Data extracts START
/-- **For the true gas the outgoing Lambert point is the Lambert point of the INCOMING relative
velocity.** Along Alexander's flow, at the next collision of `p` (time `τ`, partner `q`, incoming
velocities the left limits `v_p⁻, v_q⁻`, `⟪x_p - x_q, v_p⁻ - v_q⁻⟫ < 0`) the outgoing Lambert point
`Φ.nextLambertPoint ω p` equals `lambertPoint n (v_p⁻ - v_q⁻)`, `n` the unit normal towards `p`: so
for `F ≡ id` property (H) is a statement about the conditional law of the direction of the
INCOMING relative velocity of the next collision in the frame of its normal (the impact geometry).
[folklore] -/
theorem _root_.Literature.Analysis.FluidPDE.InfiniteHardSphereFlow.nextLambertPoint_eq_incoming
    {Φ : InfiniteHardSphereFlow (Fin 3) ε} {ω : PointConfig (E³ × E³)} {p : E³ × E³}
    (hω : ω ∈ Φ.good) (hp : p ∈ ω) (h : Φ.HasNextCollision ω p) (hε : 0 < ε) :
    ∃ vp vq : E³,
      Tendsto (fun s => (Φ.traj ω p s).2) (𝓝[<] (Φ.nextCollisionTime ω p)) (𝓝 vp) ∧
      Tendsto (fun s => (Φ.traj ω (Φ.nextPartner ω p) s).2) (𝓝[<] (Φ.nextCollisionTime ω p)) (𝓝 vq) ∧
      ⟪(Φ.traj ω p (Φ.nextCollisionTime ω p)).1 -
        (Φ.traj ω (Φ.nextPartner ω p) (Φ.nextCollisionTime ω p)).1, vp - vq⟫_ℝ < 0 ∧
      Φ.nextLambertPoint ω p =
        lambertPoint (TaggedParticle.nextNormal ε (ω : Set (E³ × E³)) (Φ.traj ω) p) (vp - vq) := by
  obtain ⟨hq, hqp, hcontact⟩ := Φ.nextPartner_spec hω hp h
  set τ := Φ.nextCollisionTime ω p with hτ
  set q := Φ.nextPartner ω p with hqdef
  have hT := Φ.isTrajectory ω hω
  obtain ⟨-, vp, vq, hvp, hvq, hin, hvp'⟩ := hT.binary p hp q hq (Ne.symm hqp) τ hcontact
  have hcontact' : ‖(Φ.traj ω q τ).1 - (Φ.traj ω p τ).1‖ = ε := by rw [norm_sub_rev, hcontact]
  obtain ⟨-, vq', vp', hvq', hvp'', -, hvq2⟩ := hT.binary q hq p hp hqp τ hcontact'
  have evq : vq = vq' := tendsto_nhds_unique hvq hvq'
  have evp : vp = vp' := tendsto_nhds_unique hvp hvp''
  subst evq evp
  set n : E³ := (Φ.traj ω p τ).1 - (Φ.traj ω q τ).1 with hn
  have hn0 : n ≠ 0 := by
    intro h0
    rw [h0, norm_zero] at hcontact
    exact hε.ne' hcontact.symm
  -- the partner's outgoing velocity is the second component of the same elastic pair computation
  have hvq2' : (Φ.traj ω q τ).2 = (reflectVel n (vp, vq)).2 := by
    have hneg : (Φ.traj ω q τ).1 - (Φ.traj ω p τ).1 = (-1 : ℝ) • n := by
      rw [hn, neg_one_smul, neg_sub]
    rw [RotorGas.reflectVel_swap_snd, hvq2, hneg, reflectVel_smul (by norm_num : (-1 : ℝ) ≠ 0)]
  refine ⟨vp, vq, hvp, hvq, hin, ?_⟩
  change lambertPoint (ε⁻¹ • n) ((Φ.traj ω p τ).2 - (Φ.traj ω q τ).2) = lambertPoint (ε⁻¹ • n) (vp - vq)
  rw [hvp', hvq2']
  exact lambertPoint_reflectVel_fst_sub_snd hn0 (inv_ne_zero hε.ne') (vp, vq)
Data extracts END
Exercise instructions:
Return the whole listing exactly as it reads.

Answer space:
/-- **For the true gas the outgoing Lambert point is the Lambert point of the INCOMING relative
velocity.** Along Alexander's flow, at the next collision of `p` (time `τ`, partner `q`, incoming
velocities the left limits `v_p⁻, v_q⁻`, `⟪x_p - x_q, v_p⁻ - v_q⁻⟫ < 0`) the outgoing Lambert point
`Φ.nextLambertPoint ω p` equals `lambertPoint n (v_p⁻ - v_q⁻)`, `n` the unit normal towards `p`: so
for `F ≡ id` property (H) is a statement about the conditional law of the direction of the
INCOMING relative velocity of the next collision in the frame of its normal (the impact geometry).
[folklore] -/
theorem _root_.Literature.Analysis.FluidPDE.InfiniteHardSphereFlow.nextLambertPoint_eq_incoming
    {Φ : InfiniteHardSphereFlow (Fin 3) ε} {ω : PointConfig (E³ × E³)} {p : E³ × E³}
    (hω : ω ∈ Φ.good) (hp : p ∈ ω) (h : Φ.HasNextCollision ω p) (hε : 0 < ε) :
    ∃ vp vq : E³,
      Tendsto (fun s => (Φ.traj ω p s).2) (𝓝[<] (Φ.nextCollisionTime ω p)) (𝓝 vp) ∧
      Tendsto (fun s => (Φ.traj ω (Φ.nextPartner ω p) s).2) (𝓝[<] (Φ.nextCollisionTime ω p)) (𝓝 vq) ∧
      ⟪(Φ.traj ω p (Φ.nextCollisionTime ω p)).1 -
        (Φ.traj ω (Φ.nextPartner ω p) (Φ.nextCollisionTime ω p)).1, vp - vq⟫_ℝ < 0 ∧
      Φ.nextLambertPoint ω p =
        lambertPoint (TaggedParticle.nextNormal ε (ω : Set (E³ × E³)) (Φ.traj ω) p) (vp - vq) := by
  obtain ⟨hq, hqp, hcontact⟩ := Φ.nextPartner_spec hω hp h
  set τ := Φ.nextCollisionTime ω p with hτ
  set q := Φ.nextPartner ω p with hqdef
  have hT := Φ.isTrajectory ω hω
  obtain ⟨-, vp, vq, hvp, hvq, hin, hvp'⟩ := hT.binary p hp q hq (Ne.symm hqp) τ hcontact
  have hcontact' : ‖(Φ.traj ω q τ).1 - (Φ.traj ω p τ).1‖ = ε := by rw [norm_sub_rev, hcontact]
  obtain ⟨-, vq', vp', hvq', hvp'', -, hvq2⟩ := hT.binary q hq p hp hqp τ hcontact'
  have evq : vq = vq' := tendsto_nhds_unique hvq hvq'
  have evp : vp = vp' := tendsto_nhds_unique hvp hvp''
  subst evq evp
  set n : E³ := (Φ.traj ω p τ).1 - (Φ.traj ω q τ).1 with hn
  have hn0 : n ≠ 0 := by
    intro h0
    rw [h0, norm_zero] at hcontact
    exact hε.ne' hcontact.symm
  -- the partner's outgoing velocity is the second component of the same elastic pair computation
  have hvq2' : (Φ.traj ω q τ).2 = (reflectVel n (vp, vq)).2 := by
    have hneg : (Φ.traj ω q τ).1 - (Φ.traj ω p τ).1 = (-1 : ℝ) • n := by
      rw [hn, neg_one_smul, neg_sub]
    rw [RotorGas.reflectVel_swap_snd, hvq2, hneg, reflectVel_smul (by norm_num : (-1 : ℝ) ≠ 0)]
  refine ⟨vp, vq, hvp, hvq, hin, ?_⟩
  change lambertPoint (ε⁻¹ • n) ((Φ.traj ω p τ).2 - (Φ.traj ω q τ).2) = lambertPoint (ε⁻¹ • n) (vp - vq)
  rw [hvp', hvq2']
  exact lambertPoint_reflectVel_fst_sub_snd hn0 (inv_ne_zero hε.ne') (vp, vq)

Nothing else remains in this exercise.